*** Opening Data to process ***

import Literature.MathematicalPhysics.QuantumLattice.HubbardHubbardModelEtaODLROProofs
import Literature.MathematicalPhysics.QuantumLattice.HubbardModelThermodynamicLimitProofs
import Literature.MathematicalPhysics.QuantumLattice.HubbardLocalSpinOperators
import HarnessLib

/-!
# η-pairing superconducting ground states of the generalized Hubbard model by the
# optimal-ground-state (bond Gershgorin) method (de Boer–Korepin–Schadschneider 1995,
# de Boer–Schadschneider 1995)

Topic `MathematicalPhysics/QuantumLattice` (family `hubbard`). Cell `pub/hubbard-cq`, seat
`hubbard-pc-lit-1` (transfer sources / positive-order certificates for PAIRING). WHAT THIS IS NOT:
nothing is claimed for the plain Hubbard model (`X = V = Y = J = 0`), whose `η`-pairing states are
eigenstates (Yang 1989, tree `yang_etaPairing_eigenvector_holds`) but ground states only in the
trivial attractive corner covered below (`-U/Z ≥ 2|t|`); the models here are the GENERALIZED
(bond-charge `X = t`, pair-hopping `Y = ±2V`) nearest-neighbour Hubbard models of the sources, in
finite volume, at `T = 0`.

## The sources

* [dBKS] J. de Boer, V. E. Korepin, A. Schadschneider, *`η` pairing as a mechanism of
  superconductivity in models of strongly correlated electrons*, Phys. Rev. Lett. **74** (1995) 789
  (arXiv:cond-mat/9405035): for the general nearest-neighbour extension (their eq. (2)) of the
  Hubbard model — bond-charge interaction `X`, nearest-neighbour Coulomb `V`, `XXZ` exchange
  `J_xy, J_z`, pair hopping `Y` (and three- and four-body terms `P, Q`, a field `h`) — the state `(η†)^N |0⟩`,
  `η† = Σ_j c†_{j↓} c†_{j↑}`, is an exact eigenstate iff `t = X`, `2V = Y` (their eq. (5)–(6)) and,
  by a Gerschgorin lower bound on the ground-state energy (their eq. (7)), a GROUND STATE as soon as
  `V ≤ 0` and `-U/Z ≥ max(2|t| + 2V, V - J_z/4, V + J_z/4 + |J_xy/2|)` (their eq. (8) at
  `P = Q = h = 0`), in every dimension; these states have off-diagonal long-range order
  `⟨ψ_N | c†_{j↓} c†_{j↑} c_{l↑} c_{l↓} | ψ_N⟩ → (N/L)(1 - N/L)` (their eq. (4)), "and thus are
  superconducting".
* [dBS] J. de Boer, A. Schadschneider, *Exact ground states of generalized Hubbard models*,
  Phys. Rev. Lett. **75** (1995) 4298 (arXiv:cond-mat/9503122): the OPTIMAL GROUND STATE method.
  Write `H = Σ_{⟨jl⟩} h_{jl}` with the bond Hamiltonian (their eq. (1))
  `h_{jl} = -t Σ_σ (c†_{jσ} c_{lσ} + h.c.) + X Σ_σ (c†_{jσ} c_{lσ} + h.c.)(n_{j,-σ} + n_{l,-σ})`
  `      + (U/Z)((n_{j↑}-½)(n_{j↓}-½) + (n_{l↑}-½)(n_{l↓}-½)) + V (n_j-1)(n_l-1)`
  `      + Y (c†_{j↑} c†_{j↓} c_{l↓} c_{l↑} + h.c.) + (J_xy/2)(S⁺_j S⁻_l + S⁺_l S⁻_j) + J_z S^z_j S^z_l`
  `      + (μ/Z)(n_j + n_l)`,
  `Z` the coordination number. The 16 local eigenstates (their eq. (2)) show that for `t = X`,
  `μ = 0` the local states `|00⟩, |22⟩, |20⟩ + |02⟩` out of which `(η†_{P=0})^N|0⟩` is built are
  local eigenstates with the common energy `E₀ = U/(2Z) + V` when `Y = 2V`, and that `E₀` is the
  local ground-state energy iff `V ≤ 0`, `-U/Z ≥ max(2|t| + 2V, V - J_z/4, V + |J_xy|/2 + J_z/4)`
  (their eq. (9)); the momentum-`π` state (`η†_π = Σ_j (-1)^j c†_{j↓} c†_{j↑}`, built from
  `|00⟩, |22⟩, |20⟩ - |02⟩`) is optimal for `Y = -2V` under their eq. (10), which at `t = X`
  reduces to the same three inequalities.

## What is formalised (everything PROVED; no named fact, std axioms)

On a finite simple graph `G` on a linearly ordered site set `Λ` (every dimension, every lattice),
with real parameters `p = (t, X, U, V, Y, J_xy, J_z, μ, Z)`:

* §1 `re_quadForm_ge_gershgorin` — the Gerschgorin mechanism of [dBKS, eq. (7)] in quadratic-form
  (operator-inequality) form: for a Hermitian matrix `A`,
  `Re ⟨ψ, A ψ⟩ ≥ Σ_α (Re A_αα - Σ_{β ≠ α} |A_βα|) |ψ_α|²`.
* §2 `GenHubbard.bondHamiltonian p j l` = the displayed `h_{jl}` [dBS, eq. (1)] in the tree's
  Fock-space vocabulary (`creation`, `annihilation`, `numberOp`, `fermionSpinPlus/Minus/Z`);
  `GenHubbard.hamiltonian G p = Σ_{j < l, j ∼ l} h_{jl}`.
* §3 the action of every term of `h_{jl}` on occupation-basis vectors; §4 the bond Gerschgorin
  data: `(h_{jl})_{αα} = diagVal` and `Σ_{β ≠ α} |(h_{jl})_{βα}| ≤ offBound`, functions of the
  four occupation numbers of `α` at the bond, and the sixteen-configuration certificate
  `diagVal - offBound ≥ U/(2Z) + V` under [dBS, eq. (9)] (`localGershgorin_ge`); hence the
  OPERATOR inequality `Re ⟨φ, h_{jl} φ⟩ ≥ (U/(2Z) + V) ‖φ‖²` (`bondHamiltonian_re_expect_ge`) and
  `Re ⟨φ, H φ⟩ ≥ #bonds · (U/(2Z) + V) ‖φ‖²` (`hamiltonian_re_expect_ge`).
* §5 `bondHamiltonian_mulVec_etaPairingState` — for `t = X`, `μ = 0` and a sign function `ε`
  with `Y ε_j ε_l = 2V` on the bond, `h_{jl} (η†_ε)^N |0⟩ = (U/(2Z) + V) (η†_ε)^N |0⟩`
  (`ε ≡ 1`: `Y = 2V`, momentum `0`; `ε` a bipartite sign: `Y = -2V`, momentum `π`).
* §6 THE THEOREM [dBKS, eq. (8); dBS, eq. (9)] `etaPairing_isGroundState`: under `t = X`,
  `Y ε_j ε_l = 2V` on every bond, `μ = 0`, `V ≤ 0`, `-U/Z ≥ 2|t| + 2V`, `-U/Z ≥ V - J_z/4`,
  `-U/Z ≥ V + |J_xy|/2 + J_z/4`, for every `N ≤ |Λ|` the `η`-pairing state `(η†_ε)^N |0⟩` is a
  ground state of `H` in the `2N`-particle sector, with sector ground energy
  `#bonds · (U/(2Z) + V)` — the same for all `N` (the `η`-multiplet); its off-diagonal long-range
  order is the tree's `pairAmplitude_etaPairingState`:
  `⟨ψ_N, c†_{x↑} c†_{x↓} c_{y↓} c_{y↑} ψ_N⟩ = ε_x ε_y N(M-N)/(M(M-1)) ‖ψ_N‖²`, `x ≠ y`, `M = |Λ|`
  (`etaPairing_groundState_ODLRO`, [dBKS, eq. (4)]); the momentum-`0` (`ε ≡ 1`, `Y = 2V`) and
  momentum-`π` (bipartite `ε`, `Y = -2V`) specialisations are `etaPairing_isGroundState_momentumZero`
  / `_momentumPi`. On a `Z`-regular graph the on-site part of `H` is the Hubbard interaction
  `U Σ_x (n_{x↑}-½)(n_{x↓}-½)` (`sum_bond_onSite_eq`), and a chemical potential only shifts sector
  energies (`re_expect_add_chemicalPotential`).

PC/CQ pricing (cell `pub/hubbard-cq`): the mechanism is a FINITE local certificate (sixteen bond
configurations) turning into a volume-uniform statement (exact ground state + ODLRO of order
`n(1-n)`), i.e. the printed precedent against which «reduction-to-finite» positive-order cards are
priced; it needs the frustration-free structure `t = X` (conservation of the number of doubly
occupied sites), not reflection positivity.
-/

noncomputable section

*** Closing Data to process ***

# Problem
Search the data above for lines holding "bipartite" and copy each of them.

# Answer to this problem
  (`ε ≡ 1`: `Y = 2V`, momentum `0`; `ε` a bipartite sign: `Y = -2V`, momentum `π`).
  momentum-`π` (bipartite `ε`, `Y = -2V`) specialisations are `etaPairing_isGroundState_momentumZero`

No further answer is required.